Deputy Minister of Health
- In office 2017–2020

Personal details
- Born: 14 March 1961 (age 65) Nowy Sącz, Poland
- Party: Law and Justice
- Alma mater: Medical University of Lublin
- Occupation: Politician, nurse
- Website: szczurek-zelazko.pl

= Józefa Szczurek-Żelazko =

Polish politician and deputy

Józefa Szczurek-Żelazko née Poręba (born 14 March 1961 in Nowy Sącz) is a Polish nurse, health manager, politician, and local government official. She has been a member of the Sejm (8th, 9th, and 10th terms) since 2015 and served as Deputy Minister of Health from 2017 to 2020.

== Biography ==
She graduated from the Medical High School in Nowy Sącz and then completed her studies at the Faculty of Nursing at the Medical University of Lublin. She worked as a nurse and was also a teacher at the Medical School Complex. She served as the director of the health and social policy department in the starosty of Nowy Sącz County. In 2001, she became the director of a health care facility in Brzesko.

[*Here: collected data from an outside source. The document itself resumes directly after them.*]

/-
Origin: expansion seat `prover-pub-hodgecm-mc-discharge-4-g6-0`, handover #1 16:50Z md5 ba548740fc33 (399 l.; NEW additive KERNEL leaf, ns HodgeCM.Model.HypCensus; imports `HodgeCM.Model.HypCensus.ArchDatumPlacesCMSigns` (D-3 #5) + `HodgeCM.Vendored.H21.NumberTheory.Weil1964.ArchFollandDualPairDefinitePlaceSlice` + `HodgeCM.Vendored.H21.NumberTheory.GelbartRogawski1991.CompatibleSplittingTwistVacuumShift`; 0 defs / 0 records / 0 cited hypotheses / 0 `local notation`, 9 theorems: §1 `exists_forall_cmArchWeilRep_archSingle_one_eq_det_zpow_smul` (any frames: `hW : IsArchWeilDatum (archPairPhaseHom …) (repTransport (scaledFrame …) (cmArchWeilRep …))` + `IsEmpty (P b) ∨ IsEmpty (Q b)` ⇒ `∃ m, ∀ u G Φ∞, G free of b → frame image of Φ∞ = binvPi G → cmArchWeilRep (archSingle (cmPlaceOver L b) u, 1) Φ∞ = det(u)^m • Φ∞`; = tree p190938 §4 with `hϖ := rfl`), §2 `isEmpty_posIdx_or_negIdx_placeSignVec` (sign facts `hV` ⇒ V definite in the canonical frame at every real b not under ι₁), `signs_fin_one`, `signs_fin_one'` (M = 1 discharge of `h₁W`/`hW`), `exists_exponent_of_signs` (hyps `(ι₁ h₁V h₁W hV hW)` of `hasThetaMajorants_cmPairSplitting_of_signs` VERBATIM ⇒ ONE function `a : {v real} → ℤ` of raw exponents at all real b ≠ place of ι₁, via D-3 #5 `isArchWeilDatum_repTransport_cmArchWeilRep_of_signs`), §3 `cmPairRep_archSingle_one_tmul_eq_det_zpow_smul` (adelic currency on `E(Φ∞ ⊗ f)` via binder-2 `omega_cmPairSplitting_arch_map_tmul`), §4 `cmPairRepTwist_archSingle_one_tmul_eq_zpow_smul` / `…_eq_self` ((S-norm) via p188957: exponent `m + nV (w b)`, FIXED when `nV (w b) = −m`), §5 headline `exists_exponent_twist_eq_self_of_signs` (∃ a, ∀ χV χW nV, HasArchType χV nV → ∀ b not under ι₁, nV (cmPlaceOver L b) = −a b → every vacuum-at-b pure tensor is FIXED by `cmPairRepTwist hGR (cmDetTwistChar χV χW) ((archSingle (w b) u)^𝔸, 1)`). MODEL-N ±0, E unchanged; binder-2 / D-3 bytes untouched (imports only). EVIDENCE: hub-farm `lean check` rc 0 / 0 sorries / 0 warnings (66.8 s, 16:45Z; re-run 16:47Z, 16:49Z) of the concatenation `mc/pub-hodgecm-mc-discharge-4/stage/g6/check_c5_concat.lean` 29f8d21f5483 (= D-3 `notes/check_pin_concat_treeimports.lean` e510f4a81425 ++ p190938 inlined (farm olean not yet built) ++ this body, imports de-vendored; log `stage/g6/check_c5_concat.log` 9797ff1237d8); `#print axioms` of `exists_exponent_twist_eq_self_of_signs`, `exists_exponent_of_signs`, `cmPairRepTwist_archSingle_one_tmul_eq_zpow_smul` = [propext, Classical.choice, Quot.sound]. No private `lake` build from this seat.) (`HOME/mc/pub-hodgecm-mc-discharge-4/stage/HodgeCM/Model/HypCensus/DefiniteVacuumExponent.lean`, md5 ba548740, 399 lines);
landed by the gen-12 packager (p-g12) in gate run 36 as `HodgeCM/Model/HypCensus/DefiniteVacuumExponent.lean` (verbatim).
-/
/-
Origin: speedrun cell pub-hodgecm, MODEL-CONSTRUCTION sub-cell, discharge seat mc-discharge-4 (unit pub-hodgecm-mc-discharge-4,
seat prover-pub-hodgecm-mc-discharge-4-g6-0, gen 6), ticket D-5 = BINDER-OWNERS §1a row 10 `C` / §1c row 12, sub-item (c5) =
(C-fix∞⊥) under the rulings (S-norm) (BINDER-TRIAGE §62.3) and (η-split) (model1, STATUS 2026-08-19T15:38:18Z): the PKG HALF,
authored under binder-2's custody (CUSTODY WORD STATUS 2026-08-19T13:37:10Z), 2026-08-19.
Target in PKG: `HodgeCM/Model/HypCensus/DefiniteVacuumExponent.lean` (NEW additive leaf; imports D-3 kit r3 row #5
`ArchDatumPlacesCMSigns` (→ #4 `ArchDatumPlacesCM` → #3 `ArchDatumPlaces` → binder-2 `ArchDatumCM` 6b7b14981f04) and the K-1
twins of the tree files `Weil1964/ArchFollandDualPairDefinitePlaceSlice` (p190938, 38f93236b7d2) and
`GelbartRogawski1991/CompatibleSplittingTwistVacuumShift` (p188957)).  KERNEL only: 0 definitions / records / named facts /
cited hypotheses, 0 proof holes.  Checked against the hub tree by concatenation with `ArchFactor` 55e596e2a0dc / `ArchDatum`
13e0d54cb896 / `ArchDatumCoeff` cf854e6a9240 / `ArchDatumLift` f72d05db6f7c / `ArchDatumPlaces` ed5134ac1dcf / `ArchDatumCM`
6b7b14981f04 / `ArchDatumPlacesCM` d16eec1fb116 / `ArchDatumPlacesCMSigns` 6a79464afb75 (imports de-vendored), farm rc 0.
-/
import Summits.HodgeConjecture.HodgeCM.Model.HypCensus.ArchDatumPlacesCMSigns
import Literature.NumberTheory.Weil1964.ArchFollandDualPairDefinitePlaceSlice
import Literature.NumberTheory.GelbartRogawski1991.CompatibleSplittingTwistVacuumShift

In the 2010 and 2014 local elections, she was elected as a councilor in the Lesser Poland Regional Assembly representing the Law and Justice party.

In the 2015 parliamentary election, she ran for the Sejm in the Tarnów constituency. She was elected as a member of the 8th term, receiving 15,635 votes. In February 2017, she was appointed Deputy Minister of Health. In the 2019 parliamentary election, she successfully ran for re-election, receiving 25,323 votes. In November 2020, she resigned from her position as Deputy Minister of Health. In the 2023 election, she was re-elected to the Sejm for the third consecutive term with 26,231 votes.

== Personal life ==
She is married and has four children.

== Honors and awards ==
In 2016, she was awarded the Gold Cross of Merit. In 2019, she received the Gold Cross for services to the NSZZP of the Lesser Poland Voivodeship.